Your goal
Starting at the line with "rw [mem_gDom_iff]" and going on through the line with "the rows contain", reproduce each line in the records below exactly and nothing more.

Available records
================================

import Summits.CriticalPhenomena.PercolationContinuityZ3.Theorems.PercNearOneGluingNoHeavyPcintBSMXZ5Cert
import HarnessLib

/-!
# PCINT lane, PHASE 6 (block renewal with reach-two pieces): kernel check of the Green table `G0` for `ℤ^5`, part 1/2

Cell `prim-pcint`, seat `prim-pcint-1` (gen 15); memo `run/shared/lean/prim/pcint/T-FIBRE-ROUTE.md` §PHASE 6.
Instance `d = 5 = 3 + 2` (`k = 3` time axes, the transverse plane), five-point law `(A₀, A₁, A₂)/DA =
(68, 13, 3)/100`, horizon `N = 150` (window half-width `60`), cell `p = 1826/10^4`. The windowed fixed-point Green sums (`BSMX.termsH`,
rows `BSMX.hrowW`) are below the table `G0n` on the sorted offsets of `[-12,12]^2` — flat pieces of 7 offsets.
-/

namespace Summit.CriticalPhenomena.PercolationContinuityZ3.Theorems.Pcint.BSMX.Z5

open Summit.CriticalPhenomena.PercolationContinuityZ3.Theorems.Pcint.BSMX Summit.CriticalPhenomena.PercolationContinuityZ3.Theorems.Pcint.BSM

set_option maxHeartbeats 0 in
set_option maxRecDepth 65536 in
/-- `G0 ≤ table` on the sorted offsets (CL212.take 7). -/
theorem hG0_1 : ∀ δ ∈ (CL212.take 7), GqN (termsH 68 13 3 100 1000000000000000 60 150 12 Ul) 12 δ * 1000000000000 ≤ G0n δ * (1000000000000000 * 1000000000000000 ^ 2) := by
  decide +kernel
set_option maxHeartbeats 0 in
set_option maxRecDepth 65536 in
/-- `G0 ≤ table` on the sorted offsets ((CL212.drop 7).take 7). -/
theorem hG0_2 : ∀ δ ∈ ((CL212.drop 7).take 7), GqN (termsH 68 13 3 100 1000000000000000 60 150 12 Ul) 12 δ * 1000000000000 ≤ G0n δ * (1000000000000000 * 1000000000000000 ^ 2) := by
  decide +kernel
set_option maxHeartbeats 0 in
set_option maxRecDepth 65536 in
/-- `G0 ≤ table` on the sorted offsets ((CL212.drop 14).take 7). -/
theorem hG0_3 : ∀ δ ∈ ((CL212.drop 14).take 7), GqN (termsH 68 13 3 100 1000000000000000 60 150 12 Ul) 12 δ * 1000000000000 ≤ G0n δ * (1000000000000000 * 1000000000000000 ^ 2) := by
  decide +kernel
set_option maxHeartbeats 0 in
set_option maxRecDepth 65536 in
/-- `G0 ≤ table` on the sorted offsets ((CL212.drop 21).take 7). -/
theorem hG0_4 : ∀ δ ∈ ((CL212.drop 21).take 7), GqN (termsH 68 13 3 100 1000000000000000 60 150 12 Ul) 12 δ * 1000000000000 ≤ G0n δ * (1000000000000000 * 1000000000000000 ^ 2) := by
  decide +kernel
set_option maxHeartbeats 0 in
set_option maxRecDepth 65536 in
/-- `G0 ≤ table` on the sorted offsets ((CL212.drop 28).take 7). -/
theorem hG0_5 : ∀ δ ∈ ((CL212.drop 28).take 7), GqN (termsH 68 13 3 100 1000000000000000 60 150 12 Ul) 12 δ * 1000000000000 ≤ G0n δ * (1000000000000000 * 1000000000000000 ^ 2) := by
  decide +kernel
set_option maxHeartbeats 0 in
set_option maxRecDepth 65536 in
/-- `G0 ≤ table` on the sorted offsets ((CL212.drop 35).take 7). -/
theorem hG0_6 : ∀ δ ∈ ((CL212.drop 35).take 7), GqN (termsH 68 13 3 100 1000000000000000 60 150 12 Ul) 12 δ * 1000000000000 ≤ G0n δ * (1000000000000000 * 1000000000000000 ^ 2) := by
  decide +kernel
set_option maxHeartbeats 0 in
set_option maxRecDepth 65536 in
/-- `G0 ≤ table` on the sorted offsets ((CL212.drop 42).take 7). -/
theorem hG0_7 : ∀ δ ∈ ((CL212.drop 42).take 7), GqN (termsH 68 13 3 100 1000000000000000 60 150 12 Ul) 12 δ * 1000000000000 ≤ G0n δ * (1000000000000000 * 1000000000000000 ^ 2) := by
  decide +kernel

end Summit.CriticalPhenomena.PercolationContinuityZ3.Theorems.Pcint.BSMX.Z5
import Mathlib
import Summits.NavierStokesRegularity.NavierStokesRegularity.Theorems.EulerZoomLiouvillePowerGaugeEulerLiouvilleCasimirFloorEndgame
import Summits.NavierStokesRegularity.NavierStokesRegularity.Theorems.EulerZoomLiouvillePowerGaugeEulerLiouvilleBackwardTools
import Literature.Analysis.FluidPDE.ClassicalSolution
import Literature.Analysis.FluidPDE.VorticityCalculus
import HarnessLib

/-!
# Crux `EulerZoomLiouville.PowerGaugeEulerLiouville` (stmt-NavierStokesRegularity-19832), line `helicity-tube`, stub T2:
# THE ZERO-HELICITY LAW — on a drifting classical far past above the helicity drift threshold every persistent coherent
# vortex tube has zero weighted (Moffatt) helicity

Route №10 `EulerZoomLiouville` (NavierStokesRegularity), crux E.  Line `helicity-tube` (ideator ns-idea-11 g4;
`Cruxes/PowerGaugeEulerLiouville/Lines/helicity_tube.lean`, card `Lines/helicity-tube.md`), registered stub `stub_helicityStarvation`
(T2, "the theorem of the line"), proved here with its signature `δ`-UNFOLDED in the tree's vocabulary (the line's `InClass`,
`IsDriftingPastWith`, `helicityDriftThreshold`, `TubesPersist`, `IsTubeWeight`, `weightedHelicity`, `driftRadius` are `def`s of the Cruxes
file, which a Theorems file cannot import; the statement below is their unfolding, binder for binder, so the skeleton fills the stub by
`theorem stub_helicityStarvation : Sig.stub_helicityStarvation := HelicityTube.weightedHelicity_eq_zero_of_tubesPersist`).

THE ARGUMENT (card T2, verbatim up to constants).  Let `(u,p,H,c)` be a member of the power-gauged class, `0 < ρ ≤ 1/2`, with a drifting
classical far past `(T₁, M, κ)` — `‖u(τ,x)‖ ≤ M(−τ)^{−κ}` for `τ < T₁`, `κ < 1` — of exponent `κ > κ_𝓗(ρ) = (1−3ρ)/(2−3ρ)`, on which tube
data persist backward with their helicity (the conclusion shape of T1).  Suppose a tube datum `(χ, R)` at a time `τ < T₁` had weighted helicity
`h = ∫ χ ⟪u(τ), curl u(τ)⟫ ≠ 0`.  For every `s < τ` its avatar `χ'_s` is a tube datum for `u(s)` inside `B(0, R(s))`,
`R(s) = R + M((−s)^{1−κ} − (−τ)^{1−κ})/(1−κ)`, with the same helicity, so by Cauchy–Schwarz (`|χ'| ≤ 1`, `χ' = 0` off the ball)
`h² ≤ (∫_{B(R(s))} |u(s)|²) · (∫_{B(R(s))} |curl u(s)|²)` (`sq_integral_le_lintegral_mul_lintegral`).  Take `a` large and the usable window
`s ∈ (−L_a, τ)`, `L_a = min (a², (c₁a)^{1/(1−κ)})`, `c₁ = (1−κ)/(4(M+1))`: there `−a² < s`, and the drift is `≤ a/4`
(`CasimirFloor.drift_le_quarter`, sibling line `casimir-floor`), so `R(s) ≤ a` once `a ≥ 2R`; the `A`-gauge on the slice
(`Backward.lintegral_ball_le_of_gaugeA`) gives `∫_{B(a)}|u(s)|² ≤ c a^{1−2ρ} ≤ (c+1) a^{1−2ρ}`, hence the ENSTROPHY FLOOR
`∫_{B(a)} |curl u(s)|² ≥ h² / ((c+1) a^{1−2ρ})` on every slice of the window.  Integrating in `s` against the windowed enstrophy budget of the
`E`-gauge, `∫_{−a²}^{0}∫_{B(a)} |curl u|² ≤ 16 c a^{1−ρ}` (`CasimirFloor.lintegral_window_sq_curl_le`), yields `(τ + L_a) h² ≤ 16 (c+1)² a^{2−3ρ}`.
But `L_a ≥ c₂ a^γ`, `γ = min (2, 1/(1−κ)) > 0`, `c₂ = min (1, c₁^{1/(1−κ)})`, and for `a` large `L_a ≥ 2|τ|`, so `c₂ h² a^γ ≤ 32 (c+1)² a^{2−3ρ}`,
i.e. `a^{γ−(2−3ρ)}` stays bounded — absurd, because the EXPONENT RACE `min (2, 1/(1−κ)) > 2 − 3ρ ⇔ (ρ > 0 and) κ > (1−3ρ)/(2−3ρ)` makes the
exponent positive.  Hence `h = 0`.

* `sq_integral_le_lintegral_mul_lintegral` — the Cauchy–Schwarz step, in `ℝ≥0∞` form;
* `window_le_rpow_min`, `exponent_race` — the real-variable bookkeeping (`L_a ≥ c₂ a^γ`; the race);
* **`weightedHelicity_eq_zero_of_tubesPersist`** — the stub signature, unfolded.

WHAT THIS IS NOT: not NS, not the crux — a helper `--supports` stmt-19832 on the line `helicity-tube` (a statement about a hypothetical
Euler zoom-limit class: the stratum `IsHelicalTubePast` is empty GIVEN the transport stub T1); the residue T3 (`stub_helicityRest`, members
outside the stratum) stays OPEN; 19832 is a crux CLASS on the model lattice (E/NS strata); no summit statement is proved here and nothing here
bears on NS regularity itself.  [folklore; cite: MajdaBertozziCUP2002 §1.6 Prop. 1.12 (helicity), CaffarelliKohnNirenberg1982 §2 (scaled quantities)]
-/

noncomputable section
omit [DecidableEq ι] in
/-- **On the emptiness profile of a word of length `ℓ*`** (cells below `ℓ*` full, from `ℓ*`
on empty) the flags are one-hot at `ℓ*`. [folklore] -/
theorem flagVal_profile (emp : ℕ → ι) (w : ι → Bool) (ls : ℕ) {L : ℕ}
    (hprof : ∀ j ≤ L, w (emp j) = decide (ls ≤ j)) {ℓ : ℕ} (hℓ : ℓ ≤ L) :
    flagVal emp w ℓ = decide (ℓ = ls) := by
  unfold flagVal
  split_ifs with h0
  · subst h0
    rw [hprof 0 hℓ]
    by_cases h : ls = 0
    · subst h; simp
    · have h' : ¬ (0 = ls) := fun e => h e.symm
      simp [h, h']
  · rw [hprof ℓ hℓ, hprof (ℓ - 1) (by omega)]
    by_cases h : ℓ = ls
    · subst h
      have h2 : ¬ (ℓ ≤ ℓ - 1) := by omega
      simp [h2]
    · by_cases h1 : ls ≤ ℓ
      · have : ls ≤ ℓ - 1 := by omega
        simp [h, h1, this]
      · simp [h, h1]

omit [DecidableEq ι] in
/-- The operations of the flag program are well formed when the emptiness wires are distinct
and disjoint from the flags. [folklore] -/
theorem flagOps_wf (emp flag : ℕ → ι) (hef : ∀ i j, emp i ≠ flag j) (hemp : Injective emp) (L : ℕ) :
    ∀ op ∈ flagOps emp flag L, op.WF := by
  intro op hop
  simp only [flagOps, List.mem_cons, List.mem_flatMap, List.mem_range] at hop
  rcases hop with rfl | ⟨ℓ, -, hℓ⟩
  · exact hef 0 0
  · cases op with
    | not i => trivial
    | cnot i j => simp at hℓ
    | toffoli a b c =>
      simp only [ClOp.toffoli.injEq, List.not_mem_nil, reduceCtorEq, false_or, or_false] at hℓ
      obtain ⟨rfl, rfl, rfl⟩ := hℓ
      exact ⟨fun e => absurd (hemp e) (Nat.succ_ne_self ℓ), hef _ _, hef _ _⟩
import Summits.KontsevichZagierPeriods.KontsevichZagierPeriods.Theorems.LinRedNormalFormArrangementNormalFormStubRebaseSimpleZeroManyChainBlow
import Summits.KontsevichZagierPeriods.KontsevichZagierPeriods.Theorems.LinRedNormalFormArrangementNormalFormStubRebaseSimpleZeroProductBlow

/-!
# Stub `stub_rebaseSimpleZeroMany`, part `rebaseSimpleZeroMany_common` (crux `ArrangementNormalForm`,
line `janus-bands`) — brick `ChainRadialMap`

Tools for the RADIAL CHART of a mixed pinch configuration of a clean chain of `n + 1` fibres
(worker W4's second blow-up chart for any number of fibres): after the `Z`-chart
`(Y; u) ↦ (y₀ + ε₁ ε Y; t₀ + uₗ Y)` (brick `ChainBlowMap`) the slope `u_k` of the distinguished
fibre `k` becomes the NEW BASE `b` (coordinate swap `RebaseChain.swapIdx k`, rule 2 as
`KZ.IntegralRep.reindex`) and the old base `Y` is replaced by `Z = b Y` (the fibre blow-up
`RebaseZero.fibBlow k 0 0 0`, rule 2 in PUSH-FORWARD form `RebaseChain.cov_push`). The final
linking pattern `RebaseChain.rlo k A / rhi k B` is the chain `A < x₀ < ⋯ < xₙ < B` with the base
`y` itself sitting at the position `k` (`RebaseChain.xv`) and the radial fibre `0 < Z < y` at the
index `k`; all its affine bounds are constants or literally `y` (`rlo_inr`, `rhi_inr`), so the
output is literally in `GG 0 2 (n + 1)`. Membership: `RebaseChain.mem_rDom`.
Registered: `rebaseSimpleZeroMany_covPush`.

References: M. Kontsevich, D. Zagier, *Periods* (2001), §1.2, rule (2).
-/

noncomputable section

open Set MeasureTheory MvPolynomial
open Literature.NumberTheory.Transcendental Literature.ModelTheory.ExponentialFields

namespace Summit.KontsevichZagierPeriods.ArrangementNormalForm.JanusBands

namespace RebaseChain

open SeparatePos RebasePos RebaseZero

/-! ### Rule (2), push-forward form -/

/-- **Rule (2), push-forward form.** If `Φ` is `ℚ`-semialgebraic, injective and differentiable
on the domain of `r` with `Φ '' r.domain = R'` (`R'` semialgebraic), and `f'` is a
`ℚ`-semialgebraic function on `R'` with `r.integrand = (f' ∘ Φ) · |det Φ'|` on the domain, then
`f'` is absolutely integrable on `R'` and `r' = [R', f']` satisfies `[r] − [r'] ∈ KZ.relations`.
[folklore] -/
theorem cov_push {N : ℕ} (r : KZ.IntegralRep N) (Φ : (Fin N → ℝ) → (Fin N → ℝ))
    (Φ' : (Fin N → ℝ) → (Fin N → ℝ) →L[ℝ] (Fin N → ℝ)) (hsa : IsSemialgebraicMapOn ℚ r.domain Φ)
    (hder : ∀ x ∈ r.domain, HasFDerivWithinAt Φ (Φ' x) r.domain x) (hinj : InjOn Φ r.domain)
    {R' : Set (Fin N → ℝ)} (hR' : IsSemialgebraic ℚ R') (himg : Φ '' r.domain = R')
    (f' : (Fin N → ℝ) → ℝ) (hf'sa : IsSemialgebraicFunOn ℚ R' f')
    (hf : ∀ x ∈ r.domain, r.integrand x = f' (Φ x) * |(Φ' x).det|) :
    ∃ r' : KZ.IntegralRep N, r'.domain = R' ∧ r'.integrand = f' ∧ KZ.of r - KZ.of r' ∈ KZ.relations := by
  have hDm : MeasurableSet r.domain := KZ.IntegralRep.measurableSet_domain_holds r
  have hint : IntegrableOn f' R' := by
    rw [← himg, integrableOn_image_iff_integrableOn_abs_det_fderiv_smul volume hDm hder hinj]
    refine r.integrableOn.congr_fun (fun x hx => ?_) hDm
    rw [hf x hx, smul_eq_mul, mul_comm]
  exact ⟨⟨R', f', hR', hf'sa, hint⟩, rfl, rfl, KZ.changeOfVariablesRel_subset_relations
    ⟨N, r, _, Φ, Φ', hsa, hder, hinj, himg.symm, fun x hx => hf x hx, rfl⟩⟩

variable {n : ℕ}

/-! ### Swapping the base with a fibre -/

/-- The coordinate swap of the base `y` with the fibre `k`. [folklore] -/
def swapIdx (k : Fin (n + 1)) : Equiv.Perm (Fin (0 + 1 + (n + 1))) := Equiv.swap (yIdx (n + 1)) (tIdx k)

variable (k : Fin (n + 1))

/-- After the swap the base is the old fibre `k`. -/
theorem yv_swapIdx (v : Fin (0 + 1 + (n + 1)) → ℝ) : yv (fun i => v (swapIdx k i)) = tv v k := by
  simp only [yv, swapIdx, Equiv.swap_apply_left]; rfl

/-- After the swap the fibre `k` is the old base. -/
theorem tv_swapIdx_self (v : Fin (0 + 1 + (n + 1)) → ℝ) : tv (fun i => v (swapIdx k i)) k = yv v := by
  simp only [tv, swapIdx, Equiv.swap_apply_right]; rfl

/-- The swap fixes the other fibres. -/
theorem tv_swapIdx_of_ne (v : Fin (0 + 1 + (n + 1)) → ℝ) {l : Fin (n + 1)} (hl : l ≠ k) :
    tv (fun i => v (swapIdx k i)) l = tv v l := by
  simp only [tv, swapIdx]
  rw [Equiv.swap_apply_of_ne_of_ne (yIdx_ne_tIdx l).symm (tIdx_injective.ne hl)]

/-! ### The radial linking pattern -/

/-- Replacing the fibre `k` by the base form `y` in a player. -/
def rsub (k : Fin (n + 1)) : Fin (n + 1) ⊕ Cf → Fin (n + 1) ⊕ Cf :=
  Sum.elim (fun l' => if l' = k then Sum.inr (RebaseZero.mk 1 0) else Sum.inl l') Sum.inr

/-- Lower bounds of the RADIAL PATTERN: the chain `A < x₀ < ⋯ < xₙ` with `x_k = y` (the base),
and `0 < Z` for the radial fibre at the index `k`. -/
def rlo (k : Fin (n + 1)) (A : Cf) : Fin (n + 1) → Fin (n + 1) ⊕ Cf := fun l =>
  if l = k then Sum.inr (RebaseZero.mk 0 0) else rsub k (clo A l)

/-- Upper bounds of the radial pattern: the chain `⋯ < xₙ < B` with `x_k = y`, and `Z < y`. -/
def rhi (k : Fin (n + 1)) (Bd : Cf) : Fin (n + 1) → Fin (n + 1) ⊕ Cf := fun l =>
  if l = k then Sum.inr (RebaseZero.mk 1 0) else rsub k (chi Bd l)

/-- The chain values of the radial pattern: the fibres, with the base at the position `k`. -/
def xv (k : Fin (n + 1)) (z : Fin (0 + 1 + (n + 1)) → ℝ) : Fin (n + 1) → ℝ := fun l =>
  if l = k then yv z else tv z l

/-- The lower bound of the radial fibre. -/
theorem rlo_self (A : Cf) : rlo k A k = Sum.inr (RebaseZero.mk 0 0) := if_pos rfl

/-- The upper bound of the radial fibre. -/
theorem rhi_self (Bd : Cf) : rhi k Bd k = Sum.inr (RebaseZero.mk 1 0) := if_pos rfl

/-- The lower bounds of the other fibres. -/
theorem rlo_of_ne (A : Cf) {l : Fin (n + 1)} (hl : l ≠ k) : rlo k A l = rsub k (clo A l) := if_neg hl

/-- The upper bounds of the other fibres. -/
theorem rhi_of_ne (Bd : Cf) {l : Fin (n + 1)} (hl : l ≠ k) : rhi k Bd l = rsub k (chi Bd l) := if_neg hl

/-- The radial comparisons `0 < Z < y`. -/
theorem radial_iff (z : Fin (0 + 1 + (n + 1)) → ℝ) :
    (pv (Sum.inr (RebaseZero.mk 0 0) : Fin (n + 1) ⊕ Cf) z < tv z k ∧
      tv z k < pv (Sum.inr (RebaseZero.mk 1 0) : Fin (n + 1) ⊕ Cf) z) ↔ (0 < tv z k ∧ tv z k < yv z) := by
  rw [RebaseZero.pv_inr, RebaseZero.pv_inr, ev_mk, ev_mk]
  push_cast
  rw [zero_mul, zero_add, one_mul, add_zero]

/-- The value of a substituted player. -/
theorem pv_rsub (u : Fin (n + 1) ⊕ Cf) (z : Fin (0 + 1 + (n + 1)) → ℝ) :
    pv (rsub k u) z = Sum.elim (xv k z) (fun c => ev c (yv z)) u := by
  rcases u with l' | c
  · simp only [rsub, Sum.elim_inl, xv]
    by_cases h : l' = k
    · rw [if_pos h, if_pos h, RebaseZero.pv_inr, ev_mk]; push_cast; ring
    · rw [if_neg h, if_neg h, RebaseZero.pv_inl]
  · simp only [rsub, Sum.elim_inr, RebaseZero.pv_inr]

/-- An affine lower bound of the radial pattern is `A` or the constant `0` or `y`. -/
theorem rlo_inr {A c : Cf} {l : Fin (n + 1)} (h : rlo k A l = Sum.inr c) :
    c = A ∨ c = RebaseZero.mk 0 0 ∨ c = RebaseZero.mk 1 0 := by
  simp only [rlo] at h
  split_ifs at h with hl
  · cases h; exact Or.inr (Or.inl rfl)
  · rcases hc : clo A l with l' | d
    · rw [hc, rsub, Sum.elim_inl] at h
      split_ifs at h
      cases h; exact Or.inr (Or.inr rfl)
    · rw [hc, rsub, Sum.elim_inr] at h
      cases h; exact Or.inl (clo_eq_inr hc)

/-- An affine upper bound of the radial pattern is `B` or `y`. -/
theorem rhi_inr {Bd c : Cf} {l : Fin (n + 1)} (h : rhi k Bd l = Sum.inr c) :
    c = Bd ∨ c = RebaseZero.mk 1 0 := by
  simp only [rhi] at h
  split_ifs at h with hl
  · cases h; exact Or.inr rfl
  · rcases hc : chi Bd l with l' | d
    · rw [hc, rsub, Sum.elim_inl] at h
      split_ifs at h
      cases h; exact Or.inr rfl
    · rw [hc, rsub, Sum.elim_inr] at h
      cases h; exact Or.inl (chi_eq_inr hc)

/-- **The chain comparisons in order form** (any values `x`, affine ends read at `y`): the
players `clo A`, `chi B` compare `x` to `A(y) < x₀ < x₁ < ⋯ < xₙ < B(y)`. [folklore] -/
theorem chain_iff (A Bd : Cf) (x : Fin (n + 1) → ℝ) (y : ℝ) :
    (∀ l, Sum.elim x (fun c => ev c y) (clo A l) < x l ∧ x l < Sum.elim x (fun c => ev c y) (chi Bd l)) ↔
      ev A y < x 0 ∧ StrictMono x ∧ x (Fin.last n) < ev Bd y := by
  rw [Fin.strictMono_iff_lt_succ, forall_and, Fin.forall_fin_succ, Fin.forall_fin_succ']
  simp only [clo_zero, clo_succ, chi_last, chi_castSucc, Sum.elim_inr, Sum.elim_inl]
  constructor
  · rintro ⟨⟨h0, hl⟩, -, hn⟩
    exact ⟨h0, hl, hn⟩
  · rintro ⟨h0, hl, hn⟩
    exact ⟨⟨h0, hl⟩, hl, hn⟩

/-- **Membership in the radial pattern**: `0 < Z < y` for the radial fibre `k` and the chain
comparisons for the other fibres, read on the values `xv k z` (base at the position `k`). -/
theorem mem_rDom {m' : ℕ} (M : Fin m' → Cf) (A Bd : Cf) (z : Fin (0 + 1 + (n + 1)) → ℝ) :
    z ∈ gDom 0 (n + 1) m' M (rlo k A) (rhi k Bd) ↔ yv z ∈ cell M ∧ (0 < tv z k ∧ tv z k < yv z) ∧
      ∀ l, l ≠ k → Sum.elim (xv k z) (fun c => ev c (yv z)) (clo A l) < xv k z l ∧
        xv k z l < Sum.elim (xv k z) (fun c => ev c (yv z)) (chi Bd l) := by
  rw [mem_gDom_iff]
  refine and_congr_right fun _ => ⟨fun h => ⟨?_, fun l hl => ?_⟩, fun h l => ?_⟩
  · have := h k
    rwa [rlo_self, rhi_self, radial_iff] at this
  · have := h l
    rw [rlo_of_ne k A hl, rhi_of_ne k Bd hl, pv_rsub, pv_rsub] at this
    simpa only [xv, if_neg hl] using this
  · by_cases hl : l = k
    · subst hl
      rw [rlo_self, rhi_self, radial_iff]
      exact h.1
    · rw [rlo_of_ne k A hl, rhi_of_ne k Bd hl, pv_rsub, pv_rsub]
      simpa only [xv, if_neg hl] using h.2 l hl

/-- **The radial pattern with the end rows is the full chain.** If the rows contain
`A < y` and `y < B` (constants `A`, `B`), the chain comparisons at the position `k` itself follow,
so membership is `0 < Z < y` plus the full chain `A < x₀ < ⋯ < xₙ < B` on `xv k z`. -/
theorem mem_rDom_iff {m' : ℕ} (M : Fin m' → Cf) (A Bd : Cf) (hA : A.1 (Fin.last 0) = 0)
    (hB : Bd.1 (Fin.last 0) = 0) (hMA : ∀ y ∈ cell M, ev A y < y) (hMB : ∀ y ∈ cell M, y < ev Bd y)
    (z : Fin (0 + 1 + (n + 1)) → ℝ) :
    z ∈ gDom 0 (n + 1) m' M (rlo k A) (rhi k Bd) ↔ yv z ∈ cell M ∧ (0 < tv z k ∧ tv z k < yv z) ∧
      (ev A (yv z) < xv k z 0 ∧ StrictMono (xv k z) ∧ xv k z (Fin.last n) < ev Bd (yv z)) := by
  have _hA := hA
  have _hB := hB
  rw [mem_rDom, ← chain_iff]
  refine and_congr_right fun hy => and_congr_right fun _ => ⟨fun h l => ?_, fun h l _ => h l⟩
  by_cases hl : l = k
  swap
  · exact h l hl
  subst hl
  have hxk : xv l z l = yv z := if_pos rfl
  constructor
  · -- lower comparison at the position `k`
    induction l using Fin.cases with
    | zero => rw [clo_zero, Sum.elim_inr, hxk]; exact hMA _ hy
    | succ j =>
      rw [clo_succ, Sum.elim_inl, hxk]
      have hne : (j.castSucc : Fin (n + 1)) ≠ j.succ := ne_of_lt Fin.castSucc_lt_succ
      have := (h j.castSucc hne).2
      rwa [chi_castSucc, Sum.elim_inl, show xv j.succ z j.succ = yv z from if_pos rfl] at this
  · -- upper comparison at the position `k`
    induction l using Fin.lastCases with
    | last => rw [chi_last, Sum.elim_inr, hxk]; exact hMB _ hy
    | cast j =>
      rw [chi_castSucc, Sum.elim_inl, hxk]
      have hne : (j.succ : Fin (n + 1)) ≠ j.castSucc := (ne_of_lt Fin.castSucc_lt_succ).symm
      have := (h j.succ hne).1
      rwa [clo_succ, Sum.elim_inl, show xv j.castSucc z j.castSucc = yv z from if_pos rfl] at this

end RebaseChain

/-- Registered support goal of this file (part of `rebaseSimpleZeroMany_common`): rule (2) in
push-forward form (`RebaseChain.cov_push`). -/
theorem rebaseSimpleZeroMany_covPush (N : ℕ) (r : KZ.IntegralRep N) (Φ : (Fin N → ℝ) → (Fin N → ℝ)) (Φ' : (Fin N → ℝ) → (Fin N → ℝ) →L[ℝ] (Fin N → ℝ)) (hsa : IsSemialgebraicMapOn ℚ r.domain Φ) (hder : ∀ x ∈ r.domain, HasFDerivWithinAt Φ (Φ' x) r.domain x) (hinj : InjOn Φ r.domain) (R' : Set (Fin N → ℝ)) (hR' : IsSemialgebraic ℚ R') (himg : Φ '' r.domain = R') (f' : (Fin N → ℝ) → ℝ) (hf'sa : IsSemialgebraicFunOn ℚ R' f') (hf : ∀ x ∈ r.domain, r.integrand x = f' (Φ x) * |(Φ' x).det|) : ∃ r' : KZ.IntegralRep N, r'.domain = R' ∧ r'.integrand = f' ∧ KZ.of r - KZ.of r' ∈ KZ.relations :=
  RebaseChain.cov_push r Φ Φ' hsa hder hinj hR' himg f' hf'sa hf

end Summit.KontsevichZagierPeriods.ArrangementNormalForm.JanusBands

================================

Answer for the task
  rw [mem_gDom_iff]
  refine and_congr_right fun _ => ⟨fun h => ⟨?_, fun l hl => ?_⟩, fun h l => ?_⟩
  · have := h k
    rwa [rlo_self, rhi_self, radial_iff] at this
  · have := h l
    rw [rlo_of_ne k A hl, rhi_of_ne k Bd hl, pv_rsub, pv_rsub] at this
    simpa only [xv, if_neg hl] using this
  · by_cases hl : l = k
    · subst hl
      rw [rlo_self, rhi_self, radial_iff]
      exact h.1
    · rw [rlo_of_ne k A hl, rhi_of_ne k Bd hl, pv_rsub, pv_rsub]
      simpa only [xv, if_neg hl] using h.2 l hl

/-- **The radial pattern with the end rows is the full chain.** If the rows contain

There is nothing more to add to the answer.